EXERCISE:
List the lines of this listing that hold the word "IsoS".

─── GIVEN ENTRIES

/-- **GENUINE-NEG, `k ∈ {9, 11}`, EVERY prime `11 ≤ l ≤ 71` with `l ∤ k`** (i.e. all but `(11, 11)`): the same conclusion — the engine p473071
at `B = 30` (`GenuineK.localType_lamSeven_thirty`), top label, cells `cells_odd`. Includes the row `(11, 13)` that no ramification bound `≥ 30·l`
decides with the [LIN] engine (`HexDepthLocalTypeThirty`, module docstring). [cite: Mochizuki2012, IUTchIII Cor. 3.12 Step (xi-f) p. 184; IUTchIV Prop. 1.2 (i)(ii) p. 10]
[claim: Mochizuki2012, status: disputed] -/
theorem HexHullThreshold.not_pilotKummerCompatHull_lamSeven_odd {k l : ℕ} (hk : k ∈ ({9, 11} : Finset ℕ))
    (hl : l ∈ ({11, 13, 17, 19, 23, 29, 31, 37, 41, 43, 47, 53, 59, 61, 67, 71} : Finset ℕ)) (hlk : ¬ l ∣ k)
    (T : Cor22.ThetaVolumeDatumAt (ratPoint ((2 : ℚ)⁻¹ + 2 / 7 ^ k)) l) :
    letI := T.instFieldF; letI := T.instNumberFieldF; letI := T.instAlgebraF; letI := T.instFieldK
    letI := T.instNumberFieldK; letI := T.instAlgebraK; letI := T.instFieldFbar; letI := T.instAlgebraFbar
    letI := T.instAlgebraKFbar; letI := T.instIsElliptic
    ∀ (M : Type) [Field M] [NumberField M]
      (archPk : ∀ (j : (thetaIndex (pilotDataOfK T.D T.K)).Label) (vQ : (thetaIndex (pilotDataOfK T.D T.K)).VQ),
        Set ((logShellsDH (pilotDataOfK T.D T.K) (analyticLogv T.K)).Packet j vQ))
      (archSub : ∀ (j : (thetaIndex (pilotDataOfK T.D T.K)).Label) (v : (thetaIndex (pilotDataOfK T.D T.K)).V),
        Set ((logShellsDH (pilotDataOfK T.D T.K) (analyticLogv T.K)).Packet j ((thetaIndex (pilotDataOfK T.D T.K)).over v)))
      (Ψ : ℤ → ∀ v : (thetaIndex (pilotDataOfK T.D T.K)).V, v ∈ (thetaIndex (pilotDataOfK T.D T.K)).Vbad →
        Set ((logShellsDH (pilotDataOfK T.D T.K) (analyticLogv T.K)).StarPacket v))
      (act : ℤ → ∀ v : (thetaIndex (pilotDataOfK T.D T.K)).V, v ∈ (thetaIndex (pilotDataOfK T.D T.K)).Vbad →
        (logShellsDH (pilotDataOfK T.D T.K) (analyticLogv T.K)).StarPacket v →
          Module.End ℚ ((logShellsDH (pilotDataOfK T.D T.K) (analyticLogv T.K)).StarPacket v))
      (Mmod : ℤ → ∀ j : (thetaIndex (pilotDataOfK T.D T.K)).LabelStar,
        Set ((logShellsDH (pilotDataOfK T.D T.K) (analyticLogv T.K)).GlobalPacket j.1))
      (region : ℤ → ∀ j : (thetaIndex (pilotDataOfK T.D T.K)).LabelStar, FinDivisor M →
        ∀ vQ : (thetaIndex (pilotDataOfK T.D T.K)).VQ, Set ((logShellsDH (pilotDataOfK T.D T.K) (analyticLogv T.K)).Packet j.1 vQ))
      (frobAdm : ℤ → ℤ → ∀ (j : (thetaIndex (pilotDataOfK T.D T.K)).Label) (vQ : (thetaIndex (pilotDataOfK T.D T.K)).VQ),
        Set ((logShellsDH (pilotDataOfK T.D T.K) (analyticLogv T.K)).Packet j vQ) → Prop)
      (frobLogvol : ℤ → ℤ → ∀ (j : (thetaIndex (pilotDataOfK T.D T.K)).Label) (vQ : (thetaIndex (pilotDataOfK T.D T.K)).VQ),
        Set ((logShellsDH (pilotDataOfK T.D T.K) (analyticLogv T.K)).Packet j vQ) → ℝ)
      (frobΨ : ℤ → ℤ → ∀ v : (thetaIndex (pilotDataOfK T.D T.K)).V, v ∈ (thetaIndex (pilotDataOfK T.D T.K)).Vbad →
        Set ((logShellsDH (pilotDataOfK T.D T.K) (analyticLogv T.K)).StarPacket v))
      (frobMmod : ℤ → ℤ → ∀ j : (thetaIndex (pilotDataOfK T.D T.K)).LabelStar,
        Set ((logShellsDH (pilotDataOfK T.D T.K) (analyticLogv T.K)).GlobalPacket j.1))
      (unitImage : ℤ → ℤ → ℕ → ∀ (j : (thetaIndex (pilotDataOfK T.D T.K)).Label) (vQ : (thetaIndex (pilotDataOfK T.D T.K)).VQ),
        Set ((logShellsDH (pilotDataOfK T.D T.K) (analyticLogv T.K)).Packet j vQ))
      (ballImage : ℤ → ℤ → ∀ (j : (thetaIndex (pilotDataOfK T.D T.K)).Label) (vQ : (thetaIndex (pilotDataOfK T.D T.K)).VQ),
        Set ((logShellsDH (pilotDataOfK T.D T.K) (analyticLogv T.K)).Packet j vQ))
      (thetaDiv : ℤ → ℤ → LgpDivisor M (thetaIndex (pilotDataOfK T.D T.K)).lstar)
      (n : ℤ) {HT : Type} {LogLink : HT → HT → Type} {IsFull : ∀ {s t : HT}, LogLink s t → Prop}
      (lat : LGPGaussianLogThetaLattice LogLink IsFull)
      {Frd : Type} {IsoF : Frd → Frd → Type} {Ob : Frd → Type} {realify : Frd → Frd} {Strip : Type}
      {IsoS : Strip → Strip → Type} {Mv : ∀ v : (thetaIndex (pilotDataOfK T.D T.K)).V, v ∈ (thetaIndex (pilotDataOfK T.D T.K)).Vbad → Type}
      [∀ v h, Monoid (Mv v h)]
      (sig : GlobalLGPFrobenioidSignature (thetaIndex (pilotDataOfK T.D T.K)).lstar (thetaIndex (pilotDataOfK T.D T.K)).V
        (· ∈ (thetaIndex (pilotDataOfK T.D T.K)).Vbad) Frd IsoF Ob realify Strip IsoS Mv)
      (split : SplittingMonoids Mv) {ObΔ : Type}
      {N : ∀ v : (thetaIndex (pilotDataOfK T.D T.K)).V, v ∈ (thetaIndex (pilotDataOfK T.D T.K)).Vbad → Type}
      [∀ v h, Monoid (N v h)] (qData : QPilotData ObΔ N)
      (qK : ∀ v : (thetaIndex (pilotDataOfK T.D T.K)).V, v ∈ (thetaIndex (pilotDataOfK T.D T.K)).Vbad →
        Set ((logShellsDH (pilotDataOfK T.D T.K) (analyticLogv T.K)).StarPacket v)),
    ¬ Cor312Vol.PilotKummerCompatHull
        (LatticeSituation.ofShells (logShellsDH (pilotDataOfK T.D T.K) (analyticLogv T.K)) M archPk archSub
          (summandPiecesPr (pilotDataOfK T.D T.K) (logvAnalytic_analyticLogv (F := T.K))).Adm
          (summandPiecesPr (pilotDataOfK T.D T.K) (logvAnalytic_analyticLogv (F := T.K))).logvol Ψ act Mmod region frobAdm
          frobLogvol frobΨ frobMmod unitImage ballImage thetaDiv)
        (settingPrVolSharp (pilotDataOfK T.D T.K) (logvAnalytic_analyticLogv (F := T.K)) M archPk archSub Ψ act Mmod region n
          lat sig split qData (exists_realising_qIdeles_pilotDataOfK T.D).choose (exists_realising_thetaIdeles_pilotDataOfK T.D).choose
          (exists_realising_qIdeles_pilotDataOfK T.D).choose_spec.1 (exists_realising_qIdeles_pilotDataOfK T.D).choose_spec.2.1)
        (fun _ => Cor312.Setting.qRegion
          (settingPrVolSharp (pilotDataOfK T.D T.K) (logvAnalytic_analyticLogv (F := T.K)) M archPk archSub Ψ act Mmod region n
            lat sig split qData (exists_realising_qIdeles_pilotDataOfK T.D).choose (exists_realising_thetaIdeles_pilotDataOfK T.D).choose
            (exists_realising_qIdeles_pilotDataOfK T.D).choose_spec.1 (exists_realising_qIdeles_pilotDataOfK T.D).choose_spec.2.1))
        qK := by
  have hk' := hk; have hl' := hl
  simp only [Finset.mem_insert, Finset.mem_singleton] at hk' hl'
  have hk1 : 1 ≤ k := by rcases hk' with rfl | rfl <;> norm_num
  have h11 : 11 ≤ l := by rcases hl' with rfl | rfl | rfl | rfl | rfl | rfl | rfl | rfl | rfl | rfl | rfl | rfl | rfl | rfl | rfl | rfl <;> norm_num
  have hlp : l.Prime := by rcases hl' with rfl | rfl | rfl | rfl | rfl | rfl | rfl | rfl | rfl | rfl | rfl | rfl | rfl | rfl | rfl | rfl <;> norm_num
  exact GenuineK.not_pilotKummerCompatHull_lamSeven_of_not_hullCell (B := 30) (i := (l - 1) / 2 - 1) hk1 hlp h11 hlk (by omega) T
    (fun x₀ => (GenuineK.localType_lamSeven_thirty hk1 h11 T x₀).2) (HexHullThreshold.cells_odd k hk l hl hlk)

end Summit.ABC.IUTFork.Conditional

end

──────

RESPONSE AREA:
      {IsoS : Strip → Strip → Type} {Mv : ∀ v : (thetaIndex (pilotDataOfK T.D T.K)).V, v ∈ (thetaIndex (pilotDataOfK T.D T.K)).Vbad → Type}
        (· ∈ (thetaIndex (pilotDataOfK T.D T.K)).Vbad) Frd IsoF Ob realify Strip IsoS Mv)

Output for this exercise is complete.